● DESCRIPTION OF THE TASK
Among the entries below, find the lines with the word "hPhi" and return them.

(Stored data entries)
/-- **EDGE `Z22:(15.3) ⇐ Z22:§15.u002`**: summing "`Σ_{ρ∈𝔷(ψ)} 𝔨₁*(ρ,ψ)ω(ρ) = I₂⁺(ψ) − I₂⁻(ψ) + O(ε)`"
over `ψ ∈ Ψ₁` (`Φ₁ = Σ_{ψ∈Ψ₁}Σ_ρ 𝔨₁*(ρ,ψ)ω(ρ)`, (13.8)) gives "`Φ₁ = Σ_{ψ∈Ψ₁}(I₂⁺(ψ) − I₂⁻(ψ)) +
O(ε)`": the `#Ψ₁ ≤ 𝔓 ≤ 2P² = 2e^{2𝓛⁹}` copies of `ε = e^{−c𝓛¹⁰}` are `≤ 2e^{−(c/2)𝓛¹⁰}` once
`𝓛 ≥ 4/c`. [cite: Zhang2022LandauSiegel, §15 (15.3) p. 80] -/
theorem eq15_3_of_u002 (c' : ℝ) (h : Step15_u002 c') : Eq15_3 c' := by
  obtain ⟨c, hc, C, D₀, hD₀⟩ := h
  obtain ⟨D₁, hD₁⟩ := frakP_le_two_mul_bigP_sq
  refine ⟨c / 2, by positivity, 2 * max C 0, max D₀ (max D₁ ⌈Real.exp (4 / c)⌉₊),
    fun D _ χ hD hq hp hA => ?_⟩
  have hb := hD₀ D χ (le_trans (le_max_left _ _) hD) hq hp hA
  have hfrakP := hD₁ D (le_trans (le_trans (le_max_left _ _) (le_max_right _ _)) hD)
  have hℓ : 4 / c ≤ ell D := by
    rw [ell]
    exact le_log_of_ceil_exp_le' (le_trans (le_trans (le_max_right _ _) (le_max_right _ _)) hD)
  have hℓ0 : 0 < ell D := lt_of_lt_of_le (by positivity) hℓ
  set E : ℝ := Real.exp (-c * ell D ^ 10) with hE
  have hE0 : 0 < E := Real.exp_pos _
  have hC : C ≤ max C 0 := le_max_left _ _
  have hC0 : 0 ≤ max C 0 := le_max_right _ _
  have hPhi : Phi1 c' χ = ∑ x ∈ finsetOf (PsiOne χ),
      ∑ ρ ∈ finsetOf (zeroSet D x), kstar1 c' χ x ρ * omegaW D ρ := by
    rw [Phi1, idx, Finset.sum_sigma]
  rw [hPhi, ← Finset.sum_sub_distrib]
  -- the count: `#Ψ₁ · ε ≤ 𝔓 ε ≤ 2P² ε ≤ 2 e^{−(c/2)𝓛¹⁰}`
  have hcount : ((finsetOf (PsiOne χ)).card : ℝ) * (max C 0 * E) ≤
      2 * max C 0 * Real.exp (-(c / 2) * ell D ^ 10) := by
    have h1 : ((finsetOf (PsiOne χ)).card : ℝ) ≤ 2 * bigP D ^ 2 :=
      le_trans (Ded81Edge.card_finsetOf_psiOne_le_frakP χ) hfrakP
    have h2 : bigP D ^ 2 * E ≤ Real.exp (-(c / 2) * ell D ^ 10) := by
      rw [hE, bigP, ← Real.exp_nat_mul, ← Real.exp_add, Real.exp_le_exp]
      have h9 : 0 < ell D ^ 9 := by positivity
      have hcl : 4 ≤ c * ell D := by
        have := (div_le_iff₀ hc).mp hℓ
        linarith
      have : (2 : ℝ) * ell D ^ 9 ≤ (c / 2) * ell D ^ 10 := by
        have : (c / 2) * ell D ^ 10 = (c * ell D / 2) * ell D ^ 9 := by ring
        rw [this]
        exact mul_le_mul_of_nonneg_right (by linarith) h9.le
      push_cast
      linarith
    calc ((finsetOf (PsiOne χ)).card : ℝ) * (max C 0 * E)
        ≤ 2 * bigP D ^ 2 * (max C 0 * E) := mul_le_mul_of_nonneg_right h1 (by positivity)
      _ = 2 * max C 0 * (bigP D ^ 2 * E) := by ring
      _ ≤ 2 * max C 0 * Real.exp (-(c / 2) * ell D ^ 10) :=
          mul_le_mul_of_nonneg_left h2 (by positivity)
  calc ‖∑ x ∈ finsetOf (PsiOne χ), ((∑ ρ ∈ finsetOf (zeroSet D x), kstar1 c' χ x ρ * omegaW D ρ) -
          (I2pm c' χ x (alpha D) - I2pm c' χ x (-alpha D)))‖
      ≤ ∑ x ∈ finsetOf (PsiOne χ), ‖(∑ ρ ∈ finsetOf (zeroSet D x), kstar1 c' χ x ρ * omegaW D ρ) -
          (I2pm c' χ x (alpha D) - I2pm c' χ x (-alpha D))‖ := norm_sum_le _ _
    _ ≤ ∑ x ∈ finsetOf (PsiOne χ), max C 0 * E :=
        Finset.sum_le_sum fun x hx =>
          le_trans (hb x (mem_of_mem_finsetOf hx)) (mul_le_mul_of_nonneg_right hC hE0.le)
    _ = ((finsetOf (PsiOne χ)).card : ℝ) * (max C 0 * E) := by
        rw [Finset.sum_const, nsmul_eq_mul]
    _ ≤ 2 * max C 0 * Real.exp (-(c / 2) * ell D ^ 10) := hcount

● YOUR SOLUTION
  have hPhi : Phi1 c' χ = ∑ x ∈ finsetOf (PsiOne χ),
  rw [hPhi, ← Finset.sum_sub_distrib]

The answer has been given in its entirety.